En 1972, Truman Capote publicó un original texto que venía a ser la autobiografía que nunca escribió. Lo tituló «Autorretrato» (en Los perros ladran, Anagrama, 1999), y en él se entrevistaba a sí mismo con astucia y brillantez. Aquellas preguntas que sirvieron para proclamar sus frustraciones, deseos y costumbres, ahora, extraídas en su mayor parte, forman la siguiente «entrevista capotiana», con la que conoceremos la otra cara, la de la vida, de Eduardo Corrales.
Si tuviera que
vivir en un solo lugar, sin poder salir jamás de él, ¿cuál elegiría? Seguramente
Gijón, pero echando terriblemente de menos el lugar donde he crecido y vivido
la mayor parte de mi vida.
¿Prefiere los
animales a la gente? Depende de qué gente. Salvaría la vida de mi gato,
Marlowe, antes que la de ciertos seres humanos.
¿Es usted
cruel? No. La crueldad me pareció siempre, con cualquiera
de sus disfraces, un refugio para cobardes.
¿Tiene muchos
amigos? Tengo unos pocos amigos que, por su magnitud humana,
son como centenares.
¿Qué cualidades
busca en sus amigos? No hice un proceso de selección, como un
departamento de personal. Mis amigos vinieron dados por la vida, algunos desde
la infancia, otros en la juventud, compartiendo con ellos infinitas horas de
trabajo. Cada cual demostró, sencillamente, algo tan difícil como que se podía
contar con ellos.
¿Suelen
decepcionarle sus amigos? Nunca lo han hecho. Y, en
cualquier caso, creo que los amigos están unidos, también, por el desencuentro.
¿Es usted una
persona sincera? No suelo mentir.
¿Cómo prefiere
ocupar su tiempo libre? A menudo desearía desocuparlo de cualquier actividad
siquiera lejanamente productiva.
¿Qué le
escandaliza, si es que hay algo que le escandalice?
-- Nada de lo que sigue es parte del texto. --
import Summits.HubbardSuperconductivity.HubbardSuperconductivity.Theorems.AnisotropyChordTransferFibre3FinXC2Eval
import Summits.HubbardSuperconductivity.HubbardSuperconductivity.Theorems.AnisotropyChordTransferFibre3FinXC2P20ab
import Summits.HubbardSuperconductivity.HubbardSuperconductivity.Theorems.AnisotropyChordTransferFibre3FinXC2P20ac

/-!
# Route `AnisotropyChord` / H0 rotor rung: FIN XBC2 combined (rows `N₁` + C) certificate at `L = 20` — cell facts, part `ab`

Kernel facts `xbcCellAny2 20 (49/50) 20 la lb (c, bn) = true` (evaluator `…FinXC2Eval` on `…FinXB2Eval`, point wedges rewritten to certified literal tables `…FinXC2P20*`) for 1 λ-cell(s)
(`…FinXC2Eval.xbcCheck2`; cell design: g5 `xbc_design.py` (≤ 2.5 % cells, b = bn/20 ≥ 1.04·b_cell), mirrors `xb_mirror.py`/`xc_mirror.py`); assembled in `…FinXC2Twenty`.
Prover seat `hubbard-h0-rotor-p3` g6; helper for piece A = stmt-HubbardSuperconductivity-23918 of rung 19089 (`--supports`, helper class).
WHAT THIS IS NOT: nothing here proves superconductivity in the Hubbard model (rotor TARGET as worded stays FALSE, g15 verdict); kernel facts for the FIN certificate of TWO hypotheses (rows `N₁`, C) of ONE conditional reduction.  Tree imports only; no sorry, no new axioms.
-/

set_option linter.dupNamespace false

namespace Summit.HubbardSuperconductivity.HubbardSuperconductivity.Theorems.AnisotropyChord.Transfer.Fibre3

namespace FinXB

set_option maxHeartbeats 4000000 in
/-- kernel fact: cell 42 at `L = 20` (certified, (c, bn) = ((11/20 : ℚ), 12)). [folklore] -/
theorem xbc2c20_42 : xbcCellAny2 20 (49/50 : ℚ) 20 379310610729936 388793375998185 ((11/20 : ℚ), (12 : ℕ)) = true := by
  unfold xbcCellAny2
  rw [twc20_27_eq, twc20_28_eq]
  decide +kernel

end FinXB

end Summit.HubbardSuperconductivity.HubbardSuperconductivity.Theorems.AnisotropyChord.Transfer.Fibre3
El
insulto permanente a la inteligencia cada vez que enciendo la tele. Los
eufemismos. La normalización de la barbarie. El triunfo de los mediocres. El éxito
de los mezquinos.
Si no hubiera
decidido ser escritor, llevar una vida creativa, ¿qué habría hecho? Escribo,
pero no puedo decir que sea escritor, en el sentido que apunta la pregunta. No
me dedico profesionalmente a la escritura. Por eso puedo responder que, lo que
habría hecho de no ser lo que no soy, es ser lo que soy: ahora mismo, profesor
de instituto; antes, un buen puñado de oficios dispares.
¿Practica algún
tipo de ejercicio físico? Desde niño me gustó correr. Y sigo
haciéndolo todas las semanas. He corrido varias maratones. Siempre me sedujo la
lírica del corredor de fondo.
¿Sabe cocinar? He
vivido solo y sobreviví.
Si el Reader’s Digest le encargara
escribir uno de esos artículos sobre «un personaje inolvidable», ¿a quién
elegiría? Ya que ésta es una entrevista literaria, elegiré a
un escritor. Y por justicia escogería a Luis Cernuda. Su figura literaria y
humana es un ejemplo de hondura, un autor complejo, de esos a los que se puede
leer durante una vida entera y siempre se descubren cosas nuevas con cada
lectura. A menudo me lo imagino en el contexto que narra en su poema 1961, que
me parece uno de los mejores poemas que se hayan escrito en español en el siglo
XX.
¿Cuál es, en
cualquier idioma, la palabra más llena de esperanza? Camarada.
¿Y la más
peligrosa? Olvido.
¿Alguna vez ha
querido matar a alguien? Nadie en su sano juicio dejaría tal afirmación por
escrito.
¿Cuáles son sus
tendencias políticas? Si alguien dice algún día de mí, como un “ínclito” periodista
dijo hace poco de Pepa Flores, “ni guapo, ni simpático, ni buenecito: prosoviético”,
me quedaría satisfecho.
Si pudiera ser
otra cosa, ¿qué le gustaría ser? Me gusta ser lo
que soy. Pero aceptaría de buena gana poder dedicarme a tiempo completo a la
literatura.
¿Cuáles son sus
vicios principales? Leer, salir a pasear por donde haya poca gente,
mirar por la ventana y pasar el tiempo con mi mujer, Julia.
¿Y sus
virtudes? Encuentro muy poco estilo en hablar bien de uno
mismo.
Imagine que se
está ahogando. ¿Qué imágenes, dentro del esquema clásico, le pasarían por la
cabeza? Supongo que lo primero que me vendría a la cabeza es
un momento de mi infancia, el de un día que me empujaron a una piscina envuelto
en una toalla. Lo recordaría porque aquella vez sentí una gran angustia, el
peso de la toalla mojada alrededor me hizo pensar que me ahogaba. Después de eso,
si el esquema clásico es ver pasar la vida en imágenes, tengo mis dudas, pero
diría que me pasarían muchas de mi infancia, menos de mi juventud, y bastantes
de mi vida adulta, como el rostro de los seres queridos. En cualquier caso, es
probable que el esquema clásico de los vencidos por una muerte inesperada y
repentina no apareciera por ninguna parte; me temo que en mi cabeza no cabría
otra idea que la de acercarme a la playa, en un esfuerzo enloquecido.
T. M.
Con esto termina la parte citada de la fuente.